### Data
[Start of Attachment]
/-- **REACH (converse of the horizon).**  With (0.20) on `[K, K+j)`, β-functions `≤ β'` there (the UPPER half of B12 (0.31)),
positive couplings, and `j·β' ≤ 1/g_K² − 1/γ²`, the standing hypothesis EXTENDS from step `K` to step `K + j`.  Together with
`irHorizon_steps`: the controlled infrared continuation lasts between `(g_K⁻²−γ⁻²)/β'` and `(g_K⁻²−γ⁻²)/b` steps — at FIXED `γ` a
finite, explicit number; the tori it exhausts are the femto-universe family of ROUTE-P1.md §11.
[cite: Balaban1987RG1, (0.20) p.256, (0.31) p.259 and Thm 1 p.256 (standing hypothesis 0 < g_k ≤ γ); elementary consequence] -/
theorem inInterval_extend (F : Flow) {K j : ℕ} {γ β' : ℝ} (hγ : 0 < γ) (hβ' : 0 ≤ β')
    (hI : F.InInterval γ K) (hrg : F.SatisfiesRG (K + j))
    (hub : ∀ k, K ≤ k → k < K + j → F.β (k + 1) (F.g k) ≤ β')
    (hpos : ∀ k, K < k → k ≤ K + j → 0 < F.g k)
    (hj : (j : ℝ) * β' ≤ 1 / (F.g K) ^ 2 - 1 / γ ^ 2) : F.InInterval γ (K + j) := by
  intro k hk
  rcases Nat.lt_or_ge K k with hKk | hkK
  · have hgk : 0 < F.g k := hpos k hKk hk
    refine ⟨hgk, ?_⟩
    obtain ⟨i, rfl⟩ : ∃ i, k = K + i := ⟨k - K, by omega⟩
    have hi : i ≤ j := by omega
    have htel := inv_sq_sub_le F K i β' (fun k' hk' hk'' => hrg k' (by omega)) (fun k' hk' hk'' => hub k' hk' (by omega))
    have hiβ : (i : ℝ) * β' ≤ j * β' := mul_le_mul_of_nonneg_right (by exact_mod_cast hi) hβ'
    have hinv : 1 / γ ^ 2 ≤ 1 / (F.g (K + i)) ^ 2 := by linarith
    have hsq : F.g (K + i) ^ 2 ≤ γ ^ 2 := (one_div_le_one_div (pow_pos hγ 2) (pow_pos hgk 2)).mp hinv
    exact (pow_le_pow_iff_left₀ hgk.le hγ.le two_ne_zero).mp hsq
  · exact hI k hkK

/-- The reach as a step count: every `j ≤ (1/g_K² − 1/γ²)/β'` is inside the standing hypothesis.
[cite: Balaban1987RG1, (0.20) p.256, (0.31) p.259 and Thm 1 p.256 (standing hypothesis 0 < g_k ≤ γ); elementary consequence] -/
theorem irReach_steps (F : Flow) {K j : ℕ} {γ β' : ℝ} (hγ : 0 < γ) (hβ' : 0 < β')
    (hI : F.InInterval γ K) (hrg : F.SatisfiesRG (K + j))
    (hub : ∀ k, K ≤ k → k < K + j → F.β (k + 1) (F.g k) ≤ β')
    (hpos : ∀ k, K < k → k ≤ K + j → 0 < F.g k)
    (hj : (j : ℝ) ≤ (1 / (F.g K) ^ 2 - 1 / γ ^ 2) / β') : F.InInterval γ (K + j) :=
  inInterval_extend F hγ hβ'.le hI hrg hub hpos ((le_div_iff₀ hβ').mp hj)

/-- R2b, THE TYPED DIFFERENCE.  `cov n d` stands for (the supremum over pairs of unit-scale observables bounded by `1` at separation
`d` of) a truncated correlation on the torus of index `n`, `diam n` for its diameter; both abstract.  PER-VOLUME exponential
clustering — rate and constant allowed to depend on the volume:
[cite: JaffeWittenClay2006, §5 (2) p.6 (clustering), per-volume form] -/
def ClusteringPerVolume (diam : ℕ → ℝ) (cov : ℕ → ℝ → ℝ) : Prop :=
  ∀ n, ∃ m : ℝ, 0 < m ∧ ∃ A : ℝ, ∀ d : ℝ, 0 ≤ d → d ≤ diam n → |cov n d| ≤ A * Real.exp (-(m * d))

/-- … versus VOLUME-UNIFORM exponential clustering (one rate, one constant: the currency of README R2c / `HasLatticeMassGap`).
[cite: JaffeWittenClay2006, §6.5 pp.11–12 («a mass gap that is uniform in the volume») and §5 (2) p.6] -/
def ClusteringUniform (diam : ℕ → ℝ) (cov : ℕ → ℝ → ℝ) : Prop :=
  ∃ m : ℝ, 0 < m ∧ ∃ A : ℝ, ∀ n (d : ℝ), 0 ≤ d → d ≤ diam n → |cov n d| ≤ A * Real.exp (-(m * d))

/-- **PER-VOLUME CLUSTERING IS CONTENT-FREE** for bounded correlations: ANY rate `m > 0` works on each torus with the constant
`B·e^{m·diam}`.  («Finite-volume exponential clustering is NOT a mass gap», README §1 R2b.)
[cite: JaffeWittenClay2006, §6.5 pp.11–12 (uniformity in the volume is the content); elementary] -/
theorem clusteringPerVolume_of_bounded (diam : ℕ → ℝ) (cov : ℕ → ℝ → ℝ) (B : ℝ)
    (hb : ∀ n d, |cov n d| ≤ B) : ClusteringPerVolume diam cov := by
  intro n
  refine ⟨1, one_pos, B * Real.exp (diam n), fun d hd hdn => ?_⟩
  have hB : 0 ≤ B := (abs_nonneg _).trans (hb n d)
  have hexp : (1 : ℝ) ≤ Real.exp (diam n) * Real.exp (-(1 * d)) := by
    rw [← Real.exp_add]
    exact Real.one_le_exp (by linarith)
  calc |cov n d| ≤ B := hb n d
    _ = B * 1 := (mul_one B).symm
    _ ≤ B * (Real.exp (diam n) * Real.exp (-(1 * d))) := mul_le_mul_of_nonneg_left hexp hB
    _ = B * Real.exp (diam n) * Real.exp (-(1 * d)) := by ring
[End of Attachment]
[Start of Attachment]
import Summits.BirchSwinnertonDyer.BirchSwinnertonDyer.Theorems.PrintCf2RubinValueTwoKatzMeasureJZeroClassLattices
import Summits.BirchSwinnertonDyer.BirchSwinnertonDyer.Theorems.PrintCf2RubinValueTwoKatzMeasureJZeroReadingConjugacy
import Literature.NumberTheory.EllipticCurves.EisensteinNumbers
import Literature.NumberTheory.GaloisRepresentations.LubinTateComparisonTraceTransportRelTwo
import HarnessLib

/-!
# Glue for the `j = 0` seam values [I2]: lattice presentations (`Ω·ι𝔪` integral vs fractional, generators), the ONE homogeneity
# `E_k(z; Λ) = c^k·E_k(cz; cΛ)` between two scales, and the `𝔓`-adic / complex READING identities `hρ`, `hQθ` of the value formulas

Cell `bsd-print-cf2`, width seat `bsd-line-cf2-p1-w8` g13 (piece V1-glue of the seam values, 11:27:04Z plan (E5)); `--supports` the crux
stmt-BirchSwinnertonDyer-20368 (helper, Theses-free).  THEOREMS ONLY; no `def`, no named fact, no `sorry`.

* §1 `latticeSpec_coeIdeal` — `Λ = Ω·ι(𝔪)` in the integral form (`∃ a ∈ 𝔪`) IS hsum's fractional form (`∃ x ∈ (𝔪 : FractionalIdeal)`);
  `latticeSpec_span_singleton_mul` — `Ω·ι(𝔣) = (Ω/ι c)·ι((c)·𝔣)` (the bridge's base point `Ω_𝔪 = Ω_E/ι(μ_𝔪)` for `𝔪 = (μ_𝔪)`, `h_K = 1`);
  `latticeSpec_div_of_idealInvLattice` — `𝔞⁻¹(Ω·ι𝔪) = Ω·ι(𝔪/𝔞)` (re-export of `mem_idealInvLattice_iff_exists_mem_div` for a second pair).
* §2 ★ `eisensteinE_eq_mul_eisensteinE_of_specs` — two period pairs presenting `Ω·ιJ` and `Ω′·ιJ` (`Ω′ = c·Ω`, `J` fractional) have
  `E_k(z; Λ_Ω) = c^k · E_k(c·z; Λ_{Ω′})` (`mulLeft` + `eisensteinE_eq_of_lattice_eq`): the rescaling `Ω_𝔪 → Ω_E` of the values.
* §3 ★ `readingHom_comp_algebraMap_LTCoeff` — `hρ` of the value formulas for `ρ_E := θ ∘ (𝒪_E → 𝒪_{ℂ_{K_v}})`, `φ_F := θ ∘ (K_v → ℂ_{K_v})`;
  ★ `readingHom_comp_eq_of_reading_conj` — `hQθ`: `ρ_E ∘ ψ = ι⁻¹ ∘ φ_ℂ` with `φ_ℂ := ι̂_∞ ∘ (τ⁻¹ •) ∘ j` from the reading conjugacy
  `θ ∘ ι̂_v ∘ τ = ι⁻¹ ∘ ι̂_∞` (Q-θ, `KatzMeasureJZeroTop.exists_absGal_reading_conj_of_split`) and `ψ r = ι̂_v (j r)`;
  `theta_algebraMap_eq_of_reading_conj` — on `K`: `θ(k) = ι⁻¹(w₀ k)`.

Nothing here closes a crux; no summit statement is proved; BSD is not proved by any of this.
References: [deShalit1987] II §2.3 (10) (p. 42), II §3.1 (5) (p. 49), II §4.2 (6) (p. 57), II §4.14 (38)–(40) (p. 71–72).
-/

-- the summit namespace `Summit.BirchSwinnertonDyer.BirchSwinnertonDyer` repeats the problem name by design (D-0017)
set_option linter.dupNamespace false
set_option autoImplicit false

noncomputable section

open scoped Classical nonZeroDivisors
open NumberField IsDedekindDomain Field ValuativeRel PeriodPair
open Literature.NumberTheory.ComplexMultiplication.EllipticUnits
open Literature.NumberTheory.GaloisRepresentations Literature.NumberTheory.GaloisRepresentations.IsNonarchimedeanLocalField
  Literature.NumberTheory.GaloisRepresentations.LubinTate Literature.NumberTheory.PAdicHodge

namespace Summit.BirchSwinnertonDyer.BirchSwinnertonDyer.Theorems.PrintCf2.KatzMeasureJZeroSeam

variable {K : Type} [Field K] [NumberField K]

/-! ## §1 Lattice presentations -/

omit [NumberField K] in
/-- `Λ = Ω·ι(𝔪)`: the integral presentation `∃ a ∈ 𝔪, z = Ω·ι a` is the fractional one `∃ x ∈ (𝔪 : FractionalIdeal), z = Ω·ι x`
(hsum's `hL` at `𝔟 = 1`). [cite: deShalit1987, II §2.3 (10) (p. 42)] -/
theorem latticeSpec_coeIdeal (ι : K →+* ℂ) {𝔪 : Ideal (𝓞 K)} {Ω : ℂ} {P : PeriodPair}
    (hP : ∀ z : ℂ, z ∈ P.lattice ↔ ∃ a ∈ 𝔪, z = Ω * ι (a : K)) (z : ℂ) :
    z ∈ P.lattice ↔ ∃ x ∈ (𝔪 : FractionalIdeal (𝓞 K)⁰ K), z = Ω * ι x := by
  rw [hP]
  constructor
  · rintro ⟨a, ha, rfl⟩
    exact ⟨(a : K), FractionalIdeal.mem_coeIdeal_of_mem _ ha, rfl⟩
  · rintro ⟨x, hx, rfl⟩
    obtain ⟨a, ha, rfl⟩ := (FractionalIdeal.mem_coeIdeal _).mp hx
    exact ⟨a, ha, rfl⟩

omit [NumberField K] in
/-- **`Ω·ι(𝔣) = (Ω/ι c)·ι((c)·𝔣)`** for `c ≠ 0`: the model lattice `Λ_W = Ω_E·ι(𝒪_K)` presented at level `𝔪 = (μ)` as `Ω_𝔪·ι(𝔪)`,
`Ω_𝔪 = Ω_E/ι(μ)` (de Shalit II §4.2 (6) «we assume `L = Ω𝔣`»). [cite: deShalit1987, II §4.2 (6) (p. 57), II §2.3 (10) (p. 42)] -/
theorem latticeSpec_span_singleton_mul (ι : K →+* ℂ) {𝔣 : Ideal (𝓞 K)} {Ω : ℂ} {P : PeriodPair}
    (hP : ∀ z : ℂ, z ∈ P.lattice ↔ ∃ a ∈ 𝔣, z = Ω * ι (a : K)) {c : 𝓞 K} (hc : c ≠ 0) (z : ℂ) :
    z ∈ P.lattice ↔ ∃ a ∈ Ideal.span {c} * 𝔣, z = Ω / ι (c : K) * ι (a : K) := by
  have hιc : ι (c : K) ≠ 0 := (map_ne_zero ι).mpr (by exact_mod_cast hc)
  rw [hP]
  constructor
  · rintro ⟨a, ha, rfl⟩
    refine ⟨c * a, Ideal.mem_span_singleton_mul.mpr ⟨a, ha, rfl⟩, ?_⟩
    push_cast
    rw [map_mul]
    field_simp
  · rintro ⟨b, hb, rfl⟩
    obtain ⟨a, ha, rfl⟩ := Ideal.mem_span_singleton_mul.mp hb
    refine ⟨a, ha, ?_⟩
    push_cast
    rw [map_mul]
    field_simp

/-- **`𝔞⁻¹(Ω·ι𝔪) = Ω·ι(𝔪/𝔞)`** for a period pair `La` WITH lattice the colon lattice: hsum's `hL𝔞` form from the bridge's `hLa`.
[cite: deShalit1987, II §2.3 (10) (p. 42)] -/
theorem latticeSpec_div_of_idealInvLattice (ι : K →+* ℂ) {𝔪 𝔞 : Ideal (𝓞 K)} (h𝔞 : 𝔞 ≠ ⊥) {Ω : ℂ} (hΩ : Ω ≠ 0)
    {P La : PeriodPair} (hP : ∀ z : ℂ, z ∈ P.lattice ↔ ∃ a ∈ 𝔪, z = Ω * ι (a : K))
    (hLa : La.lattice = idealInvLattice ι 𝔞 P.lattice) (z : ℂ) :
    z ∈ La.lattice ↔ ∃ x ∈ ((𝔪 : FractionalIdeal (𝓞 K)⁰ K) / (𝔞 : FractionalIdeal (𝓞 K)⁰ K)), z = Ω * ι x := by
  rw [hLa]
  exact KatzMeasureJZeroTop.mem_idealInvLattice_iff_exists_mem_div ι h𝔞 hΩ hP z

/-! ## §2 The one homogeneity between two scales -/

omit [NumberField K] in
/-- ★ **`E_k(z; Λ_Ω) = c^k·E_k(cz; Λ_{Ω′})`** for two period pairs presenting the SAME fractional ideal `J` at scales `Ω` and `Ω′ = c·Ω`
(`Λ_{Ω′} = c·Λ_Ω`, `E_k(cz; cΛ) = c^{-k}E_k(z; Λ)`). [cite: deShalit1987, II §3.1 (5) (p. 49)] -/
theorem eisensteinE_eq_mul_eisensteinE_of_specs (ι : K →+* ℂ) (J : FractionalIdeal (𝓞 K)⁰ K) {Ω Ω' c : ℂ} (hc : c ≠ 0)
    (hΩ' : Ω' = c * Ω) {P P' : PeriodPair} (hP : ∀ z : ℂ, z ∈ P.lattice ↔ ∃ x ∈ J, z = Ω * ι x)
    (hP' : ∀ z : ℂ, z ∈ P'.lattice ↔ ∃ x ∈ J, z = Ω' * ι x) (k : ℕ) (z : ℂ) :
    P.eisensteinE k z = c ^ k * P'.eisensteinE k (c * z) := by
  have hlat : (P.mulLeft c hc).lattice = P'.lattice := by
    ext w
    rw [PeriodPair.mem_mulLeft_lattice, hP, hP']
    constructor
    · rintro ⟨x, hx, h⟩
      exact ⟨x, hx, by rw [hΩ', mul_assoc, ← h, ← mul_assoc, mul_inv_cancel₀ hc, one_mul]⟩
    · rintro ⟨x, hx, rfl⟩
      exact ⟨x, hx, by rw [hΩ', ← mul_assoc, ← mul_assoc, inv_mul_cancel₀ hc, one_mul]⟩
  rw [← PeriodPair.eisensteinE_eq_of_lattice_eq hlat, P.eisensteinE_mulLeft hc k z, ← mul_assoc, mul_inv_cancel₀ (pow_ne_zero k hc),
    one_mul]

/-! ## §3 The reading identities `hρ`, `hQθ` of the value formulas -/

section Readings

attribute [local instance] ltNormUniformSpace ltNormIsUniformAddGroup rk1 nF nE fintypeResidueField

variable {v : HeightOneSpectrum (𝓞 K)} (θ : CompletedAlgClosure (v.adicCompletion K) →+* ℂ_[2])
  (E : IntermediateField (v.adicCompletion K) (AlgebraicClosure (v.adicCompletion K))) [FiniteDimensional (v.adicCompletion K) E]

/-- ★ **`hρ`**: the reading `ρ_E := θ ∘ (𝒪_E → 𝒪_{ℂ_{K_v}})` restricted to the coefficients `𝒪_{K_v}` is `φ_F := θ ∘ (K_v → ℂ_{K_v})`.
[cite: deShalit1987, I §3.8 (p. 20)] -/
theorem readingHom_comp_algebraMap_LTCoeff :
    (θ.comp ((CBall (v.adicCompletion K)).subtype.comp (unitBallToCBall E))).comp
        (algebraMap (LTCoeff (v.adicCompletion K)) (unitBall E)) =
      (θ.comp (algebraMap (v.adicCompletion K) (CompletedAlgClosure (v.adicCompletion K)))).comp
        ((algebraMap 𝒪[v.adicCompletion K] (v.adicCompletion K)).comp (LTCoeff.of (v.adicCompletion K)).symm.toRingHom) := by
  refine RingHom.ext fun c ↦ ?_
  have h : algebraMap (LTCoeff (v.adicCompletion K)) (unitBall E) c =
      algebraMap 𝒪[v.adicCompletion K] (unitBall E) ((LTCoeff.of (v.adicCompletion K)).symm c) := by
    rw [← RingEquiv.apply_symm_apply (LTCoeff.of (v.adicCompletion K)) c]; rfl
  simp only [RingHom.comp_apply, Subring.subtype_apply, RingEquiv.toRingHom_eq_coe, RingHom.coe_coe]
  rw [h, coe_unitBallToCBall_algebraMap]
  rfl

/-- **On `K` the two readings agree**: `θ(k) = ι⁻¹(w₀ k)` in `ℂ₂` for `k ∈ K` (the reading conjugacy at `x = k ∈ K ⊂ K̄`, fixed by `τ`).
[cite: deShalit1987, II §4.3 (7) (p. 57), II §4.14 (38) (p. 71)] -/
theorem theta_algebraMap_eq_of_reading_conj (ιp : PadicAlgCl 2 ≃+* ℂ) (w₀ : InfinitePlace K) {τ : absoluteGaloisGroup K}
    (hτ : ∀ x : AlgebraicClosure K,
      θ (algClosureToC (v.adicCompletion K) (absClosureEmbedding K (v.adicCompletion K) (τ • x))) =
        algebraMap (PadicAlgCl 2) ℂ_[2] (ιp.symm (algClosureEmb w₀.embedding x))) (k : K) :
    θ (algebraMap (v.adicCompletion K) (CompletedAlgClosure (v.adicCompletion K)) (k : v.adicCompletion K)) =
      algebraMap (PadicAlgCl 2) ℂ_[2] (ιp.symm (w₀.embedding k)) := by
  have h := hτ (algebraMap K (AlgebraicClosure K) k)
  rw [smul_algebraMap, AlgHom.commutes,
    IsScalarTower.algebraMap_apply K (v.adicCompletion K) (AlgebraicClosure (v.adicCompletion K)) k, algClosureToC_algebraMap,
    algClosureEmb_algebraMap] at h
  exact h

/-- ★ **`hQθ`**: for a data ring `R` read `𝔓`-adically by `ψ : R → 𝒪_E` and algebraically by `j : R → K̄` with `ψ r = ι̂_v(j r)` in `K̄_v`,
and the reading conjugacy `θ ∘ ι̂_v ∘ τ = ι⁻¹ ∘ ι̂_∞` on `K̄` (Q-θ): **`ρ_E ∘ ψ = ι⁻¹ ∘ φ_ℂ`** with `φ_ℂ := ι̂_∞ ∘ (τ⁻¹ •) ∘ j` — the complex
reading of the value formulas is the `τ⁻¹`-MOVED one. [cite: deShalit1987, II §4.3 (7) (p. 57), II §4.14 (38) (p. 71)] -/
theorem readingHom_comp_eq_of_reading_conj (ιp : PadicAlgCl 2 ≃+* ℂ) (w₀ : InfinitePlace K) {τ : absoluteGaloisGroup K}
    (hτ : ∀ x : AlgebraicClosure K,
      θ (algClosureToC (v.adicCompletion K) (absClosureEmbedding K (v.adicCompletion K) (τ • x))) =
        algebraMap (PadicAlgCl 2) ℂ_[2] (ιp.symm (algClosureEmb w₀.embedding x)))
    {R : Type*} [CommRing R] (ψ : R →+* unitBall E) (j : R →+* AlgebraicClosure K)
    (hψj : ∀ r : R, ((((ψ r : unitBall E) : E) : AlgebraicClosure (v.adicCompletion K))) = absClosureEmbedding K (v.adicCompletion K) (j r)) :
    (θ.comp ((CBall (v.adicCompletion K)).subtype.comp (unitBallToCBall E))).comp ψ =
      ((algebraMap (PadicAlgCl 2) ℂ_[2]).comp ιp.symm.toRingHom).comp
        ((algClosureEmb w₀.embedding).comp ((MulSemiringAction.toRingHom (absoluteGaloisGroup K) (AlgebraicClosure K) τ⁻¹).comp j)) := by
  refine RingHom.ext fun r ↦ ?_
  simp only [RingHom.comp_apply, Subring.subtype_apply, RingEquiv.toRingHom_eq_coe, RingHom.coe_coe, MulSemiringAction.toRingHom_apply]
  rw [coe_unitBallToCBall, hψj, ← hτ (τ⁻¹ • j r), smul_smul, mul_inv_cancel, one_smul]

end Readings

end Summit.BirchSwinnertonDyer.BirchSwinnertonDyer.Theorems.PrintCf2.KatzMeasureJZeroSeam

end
[End of Attachment]
### Task requirements
Could you reproduce exactly the lines of the entries above, from the one with "rintro ⟨x, hx, h⟩" through the one with "restricted to the", and nothing else?

### Task solution
    · rintro ⟨x, hx, h⟩
      exact ⟨x, hx, by rw [hΩ', mul_assoc, ← h, ← mul_assoc, mul_inv_cancel₀ hc, one_mul]⟩
    · rintro ⟨x, hx, rfl⟩
      exact ⟨x, hx, by rw [hΩ', ← mul_assoc, ← mul_assoc, inv_mul_cancel₀ hc, one_mul]⟩
  rw [← PeriodPair.eisensteinE_eq_of_lattice_eq hlat, P.eisensteinE_mulLeft hc k z, ← mul_assoc, mul_inv_cancel₀ (pow_ne_zero k hc),
    one_mul]

/-! ## §3 The reading identities `hρ`, `hQθ` of the value formulas -/

section Readings

attribute [local instance] ltNormUniformSpace ltNormIsUniformAddGroup rk1 nF nE fintypeResidueField

variable {v : HeightOneSpectrum (𝓞 K)} (θ : CompletedAlgClosure (v.adicCompletion K) →+* ℂ_[2])
  (E : IntermediateField (v.adicCompletion K) (AlgebraicClosure (v.adicCompletion K))) [FiniteDimensional (v.adicCompletion K) E]

/-- ★ **`hρ`**: the reading `ρ_E := θ ∘ (𝒪_E → 𝒪_{ℂ_{K_v}})` restricted to the coefficients `𝒪_{K_v}` is `φ_F := θ ∘ (K_v → ℂ_{K_v})`.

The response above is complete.